Выбрать главу

Бухгалтер решительно направился к Топалову.

— Товарищ директор! — Павлов впервые произнес эти слова не в стенах предприятия, а посреди людской толчеи на центральной софийской улице.

Топалов остановился и посмотрел на него так, как когда-то в гостинице. Последовало минутное молчание.

— А-а, это вы… да, да… как ваша бухгалтерия? — все же спросил директор.

— Спасибо, все в порядке, — ответил Павлов.

Топалов нервно передернул плечами, не скрывая своего удивления, что его остановили без всякой причины. Пара прошла мимо них.

— Ну хорошо, товарищ… — директор замолчал.

И вдруг, не прощаясь, пошел прочь.

Павлов медленно прошел последние метры до подъезда, медленно стал подниматься по лестнице. Хорошо проведенный субботний день теперь уже напоминал высокую стену, разъеденную снизу доверху трещиной, из которой сыплется штукатурка. Только что случившееся сливалось с той давней сценой в гостинице, и Павлов смутно догадывался, что он уже давно обманывает себя и что его правильно построенная жизнь — иллюзия.

Он боялся, как бы это унижение не отразилось на его отношении к Петрову и Теневой — случайной причине его поступка. Раньше ему никогда не приходило в голову, что подобное совпадение неизбежно, что когда-то оно произойдет — встреть он Топалова у черешни, он, возможно, и тогда бы пошел на унижение, лишь бы сберечь радость детям. Но тогда изменилось бы его отношение к мальчишкам… Больно было думать обо всем этом.

На площадке перед дверью своей квартиры Павлов вдруг замер. Вдалеке шагал гном…

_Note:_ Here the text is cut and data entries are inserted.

import Summits.HubbardSuperconductivity.HubbardSuperconductivity.Theorems.AnisotropyChordTransferFibre3FinX3Eval

/-!
# Route `AnisotropyChord` / H0 rotor rung: FIN per-`L` GM₃ (X5), `L = 32` — rows `N₁` / D / side-condition cell facts, part `p44`

Kernel facts (`decide +kernel`) for cert cells 108, 109 of the per-`L` grid of `L = 32`: `xbnCellAny2` (row `N₁` on XB2 point wedges recomputed in the kernel, exporting the literal brackets `nt ⊇ T⁺ − 3λ₂` and `tb ⊇ T⁺·D`), `xdCellAnyN0` (row D, reads `nt`), `sdCellAnyZN` (side condition, reads `nt`); evaluators `…FinX3Eval` / `…FinX5Eval`; constants from the compiled design probe (x3probe/x3plan, margins c ×0.985, b ×1.03, aD ×1.03); assembled in `…FinX5GM3ThirtyTwo`.
Prover seat `hubbard-h0-rotor-p3` g8; helper for piece A = stmt-HubbardSuperconductivity-23918 of rung 19089 (`--supports`, helper class).
WHAT THIS IS NOT: nothing here proves superconductivity in the Hubbard model (rotor TARGET as worded stays FALSE, g15 verdict); kernel facts for the FIN certificate of ONE conditional reduction.  Tree imports only; zero data; standard axioms.
-/

set_option linter.dupNamespace false
set_option autoImplicit false

namespace Summit.HubbardSuperconductivity.HubbardSuperconductivity.Theorems.AnisotropyChord.Transfer.Fibre3

namespace FinXD

open FinXB FinCell Hole2

set_option maxHeartbeats 4000000 in
/-- row `N₁` of cell 108 of `L = 32` (`c = 119/200`), exporting `nt`, `tb`. [folklore] -/
theorem xn32_108 : xbnCellAny2 32 (49/50 : ℚ) 732878263823191 751200220418771 (119/200 : ℚ) ((4780019175967 : ℤ), (8479019118330 : ℤ)) ((2203401391243736 : ℤ), (2262093099776447 : ℤ)) = true := by decide +kernel

set_option maxHeartbeats 4000000 in
/-- row D of cell 108 of `L = 32` (`aD = 81/1000`). [folklore] -/
theorem xd32_108 : xdCellAnyN0 32 (49/50 : ℚ) 732878263823191 751200220418771 (81/1000 : ℚ) ((4780019175967 : ℤ), (8479019118330 : ℤ)) = true := by decide +kernel

set_option maxHeartbeats 4000000 in
/-- side condition of cell 108 of `L = 32` (`c, b = 82/100, aD`). [folklore] -/
theorem sd32_108 : sdCellAnyZN 32 (49/50 : ℚ) 100 732878263823191 751200220418771 ((119/200 : ℚ), (82 : ℕ), (81/1000 : ℚ)) ((4780019175967 : ℤ), (8479019118330 : ℤ)) = true := by decide +kernel

set_option maxHeartbeats 4000000 in
/-- row `N₁` of cell 109 of `L = 32` (`c = 59/100`), exporting `nt`, `tb`. [folklore] -/
theorem xn32_109 : xbnCellAny2 32 (49/50 : ℚ) 751200220418771 769980225929241 (59/100 : ℚ) ((5200098489717 : ℤ), (9004847873184 : ℤ)) ((2258787004859182 : ℤ), (2318959280547755 : ℤ)) = true := by decide +kernel

set_option maxHeartbeats 4000000 in
/-- row D of cell 109 of `L = 32` (`aD = 81/1000`). [folklore] -/
theorem xd32_109 : xdCellAnyN0 32 (49/50 : ℚ) 751200220418771 769980225929241 (81/1000 : ℚ) ((5200098489717 : ℤ), (9004847873184 : ℤ)) = true := by decide +kernel

set_option maxHeartbeats 4000000 in
/-- side condition of cell 109 of `L = 32` (`c, b = 83/100, aD`). [folklore] -/
theorem sd32_109 : sdCellAnyZN 32 (49/50 : ℚ) 100 751200220418771 769980225929241 ((59/100 : ℚ), (83 : ℕ), (81/1000 : ℚ)) ((5200098489717 : ℤ), (9004847873184 : ℤ)) = true := by decide +kernel

end FinXD

end Summit.HubbardSuperconductivity.HubbardSuperconductivity.Theorems.AnisotropyChord.Transfer.Fibre3
import Summits.QuantumFields.YangMills.Theorems.BalabanUVNodesN06Thm312313AtPinsPairMBCZcP
import Literature.MathematicalPhysics.QuantumFieldTheory.Balaban1983to89.B9RWSumsDefinitePinsPairMDir3Rows
import Literature.MathematicalPhysics.QuantumFieldTheory.Balaban1983to89.B9LettersHZAtOne
import Summits.QuantumFields.YangMills.Theorems.BalabanUVNodesN06G0LayerFromThm310AtPinsG
import Summits.QuantumFields.YangMills.Theorems.BalabanUVNodesN06StepDirLayerAtPinsBCZXDs
import Summits.QuantumFields.YangMills.Theorems.BalabanUVNodesN06DivLegAtPinsPhys
import Summits.QuantumFields.YangMills.Theorems.BalabanUVNodesN06HHLegAtPinsPhys
import Summits.QuantumFields.YangMills.Theorems.BalabanUVNodesN06CutL2LettersAtPinsPhys
import Literature.MathematicalPhysics.QuantumFieldTheory.Balaban1983to89.B9Thm313WholeLettersCutKept
import Summits.QuantumFields.YangMills.Theorems.BalabanUVNodesN06ProbeZeroAtPinsPhys
import Summits.QuantumFields.YangMills.Theorems.BalabanUVNodesN06MixedLegAtPinsPhys
import Summits.QuantumFields.YangMills.Theorems.BalabanUVNodesN06Row17FromRow19LettersDir
import Summits.QuantumFields.YangMills.Theorems.BalabanUVNodesN06SplitMajorantsAtPinsPhys
import Summits.QuantumFields.YangMills.Theorems.BalabanUVNodesN06Proj349AtPinsPhys
import Summits.QuantumFields.YangMills.Theorems.BalabanUVNodesN06StepL2AtPinsPhys
import Literature.MathematicalPhysics.QuantumFieldTheory.Balaban1983to89.B9Ineq349SiteThresholdRate
import Literature.MathematicalPhysics.QuantumFieldTheory.Balaban1983to89.B9Eq346GradGpDivAtPinsL2Closed
import Literature.MathematicalPhysics.QuantumFieldTheory.Balaban1983to89.B9CoReadingCoordsInputLoc
import Literature.MathematicalPhysics.QuantumFieldTheory.Balaban1983to89.B9Thm31GpMajFromPinsPairM
import Summits.QuantumFields.YangMills.Theorems.BalabanUVNodesN06SectBOfFrameV7
import Summits.QuantumFields.YangMills.Theorems.BalabanUVNodesN06SectDUnitsAtPinsPhys
import Literature.MathematicalPhysics.QuantumFieldTheory.Balaban1983to89.B9Eq3132FacesAtLetters
import Literature.MathematicalPhysics.QuantumFieldTheory.Balaban1983to89.Node00.OpsYRecordV4P
import Literature.MathematicalPhysics.QuantumFieldTheory.Balaban1983to89.B9Thm39OneCubeReadingAtLettersY
import Literature.MathematicalPhysics.QuantumFieldTheory.Balaban1983to89.B9CoReadingCoordsHolderAdmReadings
import Literature.MathematicalPhysics.QuantumFieldTheory.Balaban1983to89.B9CoReadingCoordsHolderSAdmReadings
import Summits.QuantumFields.YangMills.Theorems.BalabanUVNodesN06DirKinematics3AtPins
import Literature.MathematicalPhysics.QuantumFieldTheory.Balaban1983to89.B9PerturbationSplitAtLetters
import Literature.MathematicalPhysics.QuantumFieldTheory.Balaban1983to89.B9Ineq349SiteFacesAtLetters
/-- **THE ENTANGLEMENT CRITERION** (the series' `(2 : ℤ)` spelling). `W/ℚ` globally minimal with `Δ_W < 0`; `K` imaginary
quadratic with odd `d_K = −ℓ₀` (`ℓ₀` prime), Heegner for `N_W`, `2` split in `K` (the prime Heegner fields of the supply
menu); `Wd` an elliptic model of `W^{(d_K)}` with `#Sel₂(Wd) = 2`; `P ∈ Wd(ℚ)` with a half `Q` and `P ∉ 2Wd(ℚ)` (no
`Γ`-fixed half). THEN the twin is ENTANGLED — every `h ∈ Γ_{ℚ(E[4])}` fixes `Q`, i.e. `P` is halvable in `Wd(ℚ(E[4]))`,
equivalently (by `…TwistingPrimeLevelFour`) over every `ℚ(E[2^M])` — IF AND ONLY IF `Sel₂(W)` contains a NON-ZERO class
`y` dying on `Γ_{ℚ(E[4])}` (the level-`4` inflation class `ξ_W`; at most one such, g8
`eq_of_forall_torsionFixing_four_h1Eval_eq_zero`) which is STRICT at `ℓ₀` (`y ∈ strictLocalKer W ℚ_{ℓ₀} 2`). So
entanglement of a twin REQUIRES `ξ_W ∈ Sel₂(W)` — a property of `W` alone — and then selects the `ℓ₀` at which `ξ_W` is
strict (a Čebotarev condition on `Frob_{ℓ₀}` in `Gal(ℚ(E[4])/ℚ)`). UNCONDITIONAL; BSD is not proved by this.
[cite: MazurRubin2010, Def. 3.1, Lemma 2.10–2.11, Prop. 3.3 (arXiv:0904.3709 pp. 7–10)] [cite: LawsonWuthrich2016, §3]
[cite: GrossLMS1991, §9 Prop. 9.1] -/
theorem forall_torsionFixing_four_smul_eq_iff_exists_selmer
    (hΔ : W.Δ < 0) (hK : IsImaginaryQuadratic K) (hodd : Odd (discr K))
    (hH : SatisfiesHeegnerHypothesis (W.conductorNorm ℤ) K) (h2K : ((Ideal.span {(2 : ℤ)}).primesOver (𝓞 K)).ncard = 2)
    {ℓ : ℕ} [Fact ℓ.Prime] (hd : discr K = -(ℓ : ℤ)) {Wd : WeierstrassCurve ℚ} [Wd.IsElliptic] {C : VariableChange ℚ}
    (hWd : C • W.quadraticTwist (discr K : ℚ) = Wd) (h2 : Nat.card (Wd.selmerGroup 2) = 2)
    (P : Wd.toAffine.Point) (Q : geomPoints Wd) (hQ : (2 : ℤ) • Q = toGeomPoints Wd P)
    (hP : ∀ T ∈ geomTorsion Wd (2 : ℤ), Q - T ∉ MulAction.fixedPoints (absoluteGaloisGroup ℚ) (geomPoints Wd)) :
    (∀ h ∈ torsionFixing W (4 : ℤ), h • Q = Q) ↔
      ∃ y ∈ W.selmerGroup 2, y ≠ 0 ∧ (∀ h ∈ torsionFixing W (4 : ℤ), h1Eval W (2 : ℤ) y h = 0) ∧
        y ∈ MazurRubin2010.strictLocalKer W ℚ_[ℓ] 2 := by
  have e2 : (2 : ℤ) = ((2 : ℕ) : ℤ) := by norm_num
  rw [e2] at h2 hQ hP
  have h := forall_torsionFixing_four_smul_eq_iff_exists_selmer_natCast W hΔ hK hodd hH h2K hd hWd h2 P Q hQ hP
  rw [e2]
  exact h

На этот раз он был совсем рядом с лесом. Почему так сильно стучит сердце? Он в самом деле у леса или кто-то рассказывает ему о летящих оттуда со зловещим карканьем птицах? Огромные башмаки с загнутыми носами утопают в кустах, и в слабо струящемся свете гном видит, как их кончики — один за другим — появляются где-то поодаль. «Кха-кха», — на верхушке дерева кашляет простуженная белочка. Ее изможденное тело отрывается от ствола и мягко падает на влажную землю. У корней дерева тотчас же образуется маленькое облачко, оно постепенно сгущается и превращается в миниатюрную фею. Прозрачные ножки феи плывут над землей, она встречается взглядом с гномом. Потом склоняется над упавшей белкой, прикасается к ней краем своей накидки. Белочка медленно поднимается. Не в силах сдержаться, гном протягивает руки, берет ее, с трудом сажает на самую нижнюю ветку. Вдруг фея заговаривает, обращаясь к нему на «вы», ее голос подобен шелесту плавно падающего на землю листа. «Вы думаете, только я видела то, что вы сделали? — говорит она. — Как это важно, что вы появились!» Она тает, сливается с деревом, а гному ее исчезновение не кажется чем-то необыкновенным. И снова — кусты, деревья, мерцающий свет… Гном застывает на месте, сердце замирает: на крошечной полянке черный косматый лесной великан заталкивает в податливую землю совсем маленькую, ростом меньше гнома, лошадку с буйной гривой. Великан беззвучно смеется, его смех страшен. Совсем неожиданно гнома охватывает нелепое возбуждение, похожее на приступ радости. Скрытый за могучим стволом дерева, он издает воинственный клич. Великан выпрямляется, лошадка выскальзывает из влажной земли и исчезает в кустах. Чудовище замечает гнома, вышедшего из своего укрытия. «Эй ты, выродок, — кричит великан, — что это ты там делаешь?» Гному хочется спрятаться, утонуть в непроходимых зарослях. Но неожиданно для самого себя он шипит зловеще: «Если ты еще раз назовешь меня так, я тебя убью!» Великан растерянно смотрит на него, потом поворачивается спиной, хватается за одну ветку, за другую, растворяется в зелени деревьев. «Замечательно! И как только у тебя хватило смелости?!» Над головой гнома сидит чудесная птица — белая, с длинным тельцем и красными глазками, в ее хвосте — одно-единственное перо…

— Что с тобой? — Это, кажется, голос жены.

Несколько секунд Павлов смотрит на нее невидящим взглядом. Он стоит, прислонившись к стене.